Create an observation specification object (or alternatively use getObservationInfo to extract the specification object from an environment). For this example, define the observation space as a continuous six-dimensional space, so that there is a single observation channel that carries a column vector containing five doubles.

obsInfo = rlNumericSpec([5 1]);

Create an action specification object (or alternatively use getActionInfo to extract the specification object from an environment). For this example, define the action space as a continuous three-dimensional space, so that the action channel carries a column vector containing three doubles, each between -10 and 10.

actInfo = rlNumericSpec([3 1], ...
    LowerLimit=-10, ...
    UpperLimit=10);

A continuous Gaussian actor implements a parametrized stochastic policy for a continuous action space. This actor takes an observation as input and returns as output a random action sampled from a Gaussian probability distribution.

To approximate the mean values and standard deviations of the Gaussian distribution, you must use a neural network with two output layers, each having as many elements as the dimension of the action space. One output layer must return a vector containing the mean values for each action dimension. The other must return a vector containing the standard deviation for each action dimension.

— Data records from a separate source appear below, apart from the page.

/-- Along the family: if `χ₀(u s) = e^{ik₀s}` and `χₐ(u s) = e^{ikₐ s}` then the rotated integrand
`Im χ₀(u(s)θ) · w(u(s)θ)` is `G(s, θ)`. [folklore] -/
private theorem rotated_eq_obsG {u : ℝ → Ω} (hu₀ : ∀ s, χ₀ (u s) = Circle.exp (k₀ * s))
    (hu : ∀ a s, χ a (u s) = Circle.exp (k a * s)) (s : ℝ) (θ : Ω) :
    imChar χ₀ (u s * θ) * ginibreWeight χ J (u s * θ) = obsG χ J χ₀ k₀ k s θ := by
  unfold obsG obsA hamB ginibreWeight ginibreHamiltonian
  rw [imChar_mul_of_eq_exp χ₀ (hu₀ s)]
  congr 1
  congr 1
  refine Finset.sum_congr rfl fun a _ => ?_
  rw [reChar_mul_of_eq_exp (χ a) (hu a s)]

end LocalWard

end Integrand

section Ward

variable {Ω : Type*} [CommGroup Ω] [TopologicalSpace Ω] [IsTopologicalGroup Ω] [CompactSpace Ω]
  [SecondCountableTopology Ω] [MeasurableSpace Ω] [BorelSpace Ω] {ι : Type*} [Fintype ι]

open LocalWard in
/-- **The local Ward identity for a Ginibre model** (Aizenman–Simon (2.4) `⟨Ȧ⟩ = β⟨AḢ⟩`, the `N = 2` rotation of
one spin written for characters). Let `μ` be a Haar probability measure on the compact abelian group `Ω`,
`w = exp(∑ₐ Jₐ Re χₐ)`, and let `u : ℝ → Ω` be a family along which the characters are exponentials,
`χ₀(u s) = e^{ik₀ s}`, `χₐ(u s) = e^{ikₐ s}`. Then
`k₀ ∫ Re χ₀ · w dμ = ∑ₐ Jₐ kₐ ∫ Im χ₀ · Im χₐ · w dμ`.
Proof: `s ↦ ∫ Im χ₀(u(s)θ) w(u(s)θ) dμ(θ)` is constant (left invariance of `μ`) and differentiable under the
integral sign (dominated derivative on a compact group); its derivative at `0` is the displayed difference.
[cite: AizenmanSimon1980LocalWard, eq. (2.4) and proof of Thm 3.1 (N = 2)] -/
theorem ginibre_localWard (μ : Measure Ω) [μ.IsHaarMeasure] [IsProbabilityMeasure μ] (χ : ι → Ω →ₜ* Circle)
    (J : ι → ℝ) (χ₀ : Ω →ₜ* Circle) {u : ℝ → Ω} {k₀ : ℝ} {k : ι → ℝ} (hu₀ : ∀ s, χ₀ (u s) = Circle.exp (k₀ * s))
    (hu : ∀ a s, χ a (u s) = Circle.exp (k a * s)) :
    k₀ * ∫ θ, reChar χ₀ θ * ginibreWeight χ J θ ∂μ =
      ∑ a, J a * k a * ∫ θ, imChar χ₀ θ * imChar (χ a) θ * ginibreWeight χ J θ ∂μ := by
  -- the rotated integral is constant in `s`
  have hconst : ∀ s, ∫ θ, obsG χ J χ₀ k₀ k s θ ∂μ = ∫ θ, imChar χ₀ θ * ginibreWeight χ J θ ∂μ := by
    intro s
    have h := integral_mul_left_eq_self (μ := μ) (fun θ => imChar χ₀ θ * ginibreWeight χ J θ) (u s)
    simp only [rotated_eq_obsG hu₀ hu] at h
    exact h
  -- differentiate under the integral sign at `s = 0`
  set M : ℝ := (2 * |k₀| + 4 * ∑ a, |J a * k a|) * Real.exp (2 * ∑ a, |J a|) with hM
  have hderiv := hasDerivAt_integral_of_dominated_loc_of_deriv_le (μ := μ) (x₀ := (0 : ℝ)) (s := Set.univ)
    (F := fun s θ => obsG χ J χ₀ k₀ k s θ) (F' := fun s θ => obsG' χ J χ₀ k₀ k s θ) (bound := fun _ => M)
    Filter.univ_mem
    (Filter.Eventually.of_forall fun s => (continuous_obsG s).aestronglyMeasurable)
    (integrable_of_continuous_of_isFiniteMeasure μ (continuous_obsG 0))
    (continuous_obsG' 0).aestronglyMeasurable
    (ae_of_all _ fun θ s _ => by rw [Real.norm_eq_abs]; exact abs_obsG'_le s θ)
    (integrable_const M)
    (ae_of_all _ fun θ s _ => hasDerivAt_obsG s θ)
  have h1 : HasDerivAt (fun s => ∫ θ, obsG χ J χ₀ k₀ k s θ ∂μ) (∫ θ, obsG' χ J χ₀ k₀ k 0 θ ∂μ) 0 := hderiv.2
  have h2 : HasDerivAt (fun s => ∫ θ, obsG χ J χ₀ k₀ k s θ ∂μ) 0 0 := by
    have : (fun s => ∫ θ, obsG χ J χ₀ k₀ k s θ ∂μ) = fun _ => ∫ θ, imChar χ₀ θ * ginibreWeight χ J θ ∂μ :=
      funext hconst
    rw [this]
    exact hasDerivAt_const _ _
  have hzero : ∫ θ, obsG' χ J χ₀ k₀ k 0 θ ∂μ = 0 := h1.unique h2
  -- expand the derivative at zero
  simp only [obsG'_zero] at hzero
  have hi1 : Integrable (fun θ => k₀ * (reChar χ₀ θ * ginibreWeight χ J θ)) μ :=
    integrable_of_continuous_of_isFiniteMeasure μ
      (continuous_const.mul ((continuous_reChar χ₀).mul (continuous_ginibreWeight χ J)))
  have hi2 : ∀ a ∈ (Finset.univ : Finset ι),
      Integrable (fun θ => J a * k a * (imChar χ₀ θ * imChar (χ a) θ * ginibreWeight χ J θ)) μ :=
    fun a _ => integrable_of_continuous_of_isFiniteMeasure μ
      (continuous_const.mul (((continuous_imChar χ₀).mul (continuous_imChar (χ a))).mul
        (continuous_ginibreWeight χ J)))
  rw [integral_sub hi1 (integrable_finsetSum _ hi2), integral_finsetSum _ hi2, integral_const_mul] at hzero
  simp only [integral_const_mul] at hzero
  linarith

/-- **The local Ward inequality.** Under the hypotheses of `ginibre_localWard` and `J ≥ 0`:
`k₀ ⟨Re χ₀⟩_J ≤ ½ ∑ₐ Jₐ (kₐ⁺ ⟨Re(χ₀χₐ⁻¹)⟩_J + kₐ⁻ ⟨Re(χ₀χₐ)⟩_J)` — the Ward identity, the product formula
`2 Im χ₀ Im χₐ = Re(χ₀χₐ⁻¹) − Re(χ₀χₐ)` and Griffiths' first inequality `⟨Re χ⟩_J ≥ 0` (tree
`ginibreExpect_reChar_nonneg`) to drop the terms of the wrong sign (Aizenman–Simon prove the `N`-component version,
Thm 3.1, with Simon's inequality in place of Griffiths' first). [cite: AizenmanSimon1980LocalWard, Thm 3.1 (N = 2)] -/
theorem ginibreExpect_reChar_le_localWard (μ : Measure Ω) [μ.IsHaarMeasure] [IsProbabilityMeasure μ]
    (h2 : Function.Surjective fun ψ : Ω => ψ * ψ) (χ : ι → Ω →ₜ* Circle) {J : ι → ℝ} (hJ : ∀ a, 0 ≤ J a)
    (χ₀ : Ω →ₜ* Circle) {u : ℝ → Ω} {k₀ : ℝ} {k : ι → ℝ} (hu₀ : ∀ s, χ₀ (u s) = Circle.exp (k₀ * s))
    (hu : ∀ a s, χ a (u s) = Circle.exp (k a * s)) :
    k₀ * ginibreExpect μ χ J (reChar χ₀) ≤
      (1 / 2) * ∑ a, J a * (max (k a) 0 * ginibreExpect μ χ J (reChar (χ₀ * (χ a)⁻¹)) +
        max (-(k a)) 0 * ginibreExpect μ χ J (reChar (χ₀ * χ a))) := by
  have hZ : 0 < ∫ θ, ginibreWeight χ J θ ∂μ :=
    integral_exp_pos (integrable_of_continuous_compactSpace μ (continuous_ginibreWeight χ J))
  have hW := ginibre_localWard μ χ J χ₀ hu₀ hu
  -- rewrite each `∫ Im χ₀ Im χₐ w` through the product formula
  have hprod : ∀ a, ∫ θ, imChar χ₀ θ * imChar (χ a) θ * ginibreWeight χ J θ ∂μ =
      (1 / 2) * (∫ θ, reChar (χ₀ * (χ a)⁻¹) θ * ginibreWeight χ J θ ∂μ -
        ∫ θ, reChar (χ₀ * χ a) θ * ginibreWeight χ J θ ∂μ) := by
    intro a
    have hi1 : Integrable (fun θ => reChar (χ₀ * (χ a)⁻¹) θ * ginibreWeight χ J θ) μ :=
      integrable_of_continuous_of_isFiniteMeasure μ ((continuous_reChar _).mul (continuous_ginibreWeight χ J))
    have hi2 : Integrable (fun θ => reChar (χ₀ * χ a) θ * ginibreWeight χ J θ) μ :=
      integrable_of_continuous_of_isFiniteMeasure μ ((continuous_reChar _).mul (continuous_ginibreWeight χ J))
    rw [← integral_sub hi1 hi2, ← integral_const_mul]
    refine integral_congr_ae (ae_of_all _ fun θ => ?_)
    have := two_mul_imChar_mul_imChar χ₀ (χ a) θ
    simp only
    rw [← sub_mul, ← this]
    ring
  -- Griffiths' first inequality for the two products
  have hG1 : ∀ a, 0 ≤ ∫ θ, reChar (χ₀ * (χ a)⁻¹) θ * ginibreWeight χ J θ ∂μ := fun a => by
    have h := Literature.MathematicalPhysics.QuantumFieldTheory.ginibreExpect_reChar_nonneg μ h2 χ
      (χ₀ * (χ a)⁻¹) hJ
    unfold ginibreExpect at h
    exact (div_nonneg_iff.1 h).elim (fun h' => h'.1) fun h' => absurd h'.2 (not_le.2 hZ)
  have hG2 : ∀ a, 0 ≤ ∫ θ, reChar (χ₀ * χ a) θ * ginibreWeight χ J θ ∂μ := fun a => by
    have h := Literature.MathematicalPhysics.QuantumFieldTheory.ginibreExpect_reChar_nonneg μ h2 χ (χ₀ * χ a) hJ
    unfold ginibreExpect at h
    exact (div_nonneg_iff.1 h).elim (fun h' => h'.1) fun h' => absurd h'.2 (not_le.2 hZ)
  -- termwise estimate `J k (X − Y)/2 ≤ J (k⁺ X + k⁻ Y)/2`
  have hterm : ∀ a, J a * k a * ∫ θ, imChar χ₀ θ * imChar (χ a) θ * ginibreWeight χ J θ ∂μ ≤
      (1 / 2) * (J a * (max (k a) 0 * ∫ θ, reChar (χ₀ * (χ a)⁻¹) θ * ginibreWeight χ J θ ∂μ +
        max (-(k a)) 0 * ∫ θ, reChar (χ₀ * χ a) θ * ginibreWeight χ J θ ∂μ)) := by
    intro a
    rw [hprod a]
    have hX := hG1 a
    have hY := hG2 a
    have hJa := hJ a
    set X := ∫ θ, reChar (χ₀ * (χ a)⁻¹) θ * ginibreWeight χ J θ ∂μ
    set Y := ∫ θ, reChar (χ₀ * χ a) θ * ginibreWeight χ J θ ∂μ
    set kp := max (k a) 0 with hkp_def
    set km := max (-(k a)) 0 with hkm_def
    have hkp : 0 ≤ kp := le_max_right _ _
    have hkm : 0 ≤ km := le_max_right _ _
    have hk : k a = kp - km := (max_zero_sub_max_neg_zero_eq_self (k a)).symm
    have key : J a * k a * (1 / 2 * (X - Y)) + 1 / 2 * (J a * (kp * Y + km * X)) =
        1 / 2 * (J a * (kp * X + km * Y)) := by
      rw [hk]; ring
    have hnn : 0 ≤ 1 / 2 * (J a * (kp * Y + km * X)) := by positivity
    linarith
  -- assemble and divide by the partition function
  unfold ginibreExpect
  have hsum := Finset.sum_le_sum fun a (_ : a ∈ (Finset.univ : Finset ι)) => hterm a
  rw [← hW, ← Finset.mul_sum] at hsum
  rw [mul_div_assoc', div_le_iff₀ hZ]
  calc k₀ * ∫ θ, reChar χ₀ θ * ginibreWeight χ J θ ∂μ
      ≤ 1 / 2 * ∑ a, J a * (max (k a) 0 * ∫ θ, reChar (χ₀ * (χ a)⁻¹) θ * ginibreWeight χ J θ ∂μ +
          max (-(k a)) 0 * ∫ θ, reChar (χ₀ * χ a) θ * ginibreWeight χ J θ ∂μ) := hsum
    _ = 1 / 2 * (∑ a, J a * (max (k a) 0 * ((∫ θ, reChar (χ₀ * (χ a)⁻¹) θ * ginibreWeight χ J θ ∂μ) /
            ∫ θ, ginibreWeight χ J θ ∂μ) +
          max (-(k a)) 0 * ((∫ θ, reChar (χ₀ * χ a) θ * ginibreWeight χ J θ ∂μ) /
            ∫ θ, ginibreWeight χ J θ ∂μ))) * ∫ θ, ginibreWeight χ J θ ∂μ := by
        rw [mul_assoc, Finset.sum_mul]
        congr 1
        refine Finset.sum_congr rfl fun a _ => ?_
        field_simp

end Ward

Note that standard deviations must be nonnegative and mean values must fall within the range of the action. Therefore the output layer that returns the standard deviations must be a softplus or ReLU layer, to enforce nonnegativity, while the output layer that returns the mean values must be a scaling layer, to scale the mean values to the output range. However, do not add a tanhLayer as the last nonlinear layer in the mean output path if you are going to use the actor within a SAC agent. For more information see Soft Actor-Critic (SAC) Agents.

For this example the environment has only one observation channel and therefore the network has only one input layer. Note that prod(obsInfo.Dimension) and prod(actInfo.Dimension) return the number of dimensions of the observation and action spaces, respectively, regardless of whether they are arranged as row vectors, column vectors, or matrices.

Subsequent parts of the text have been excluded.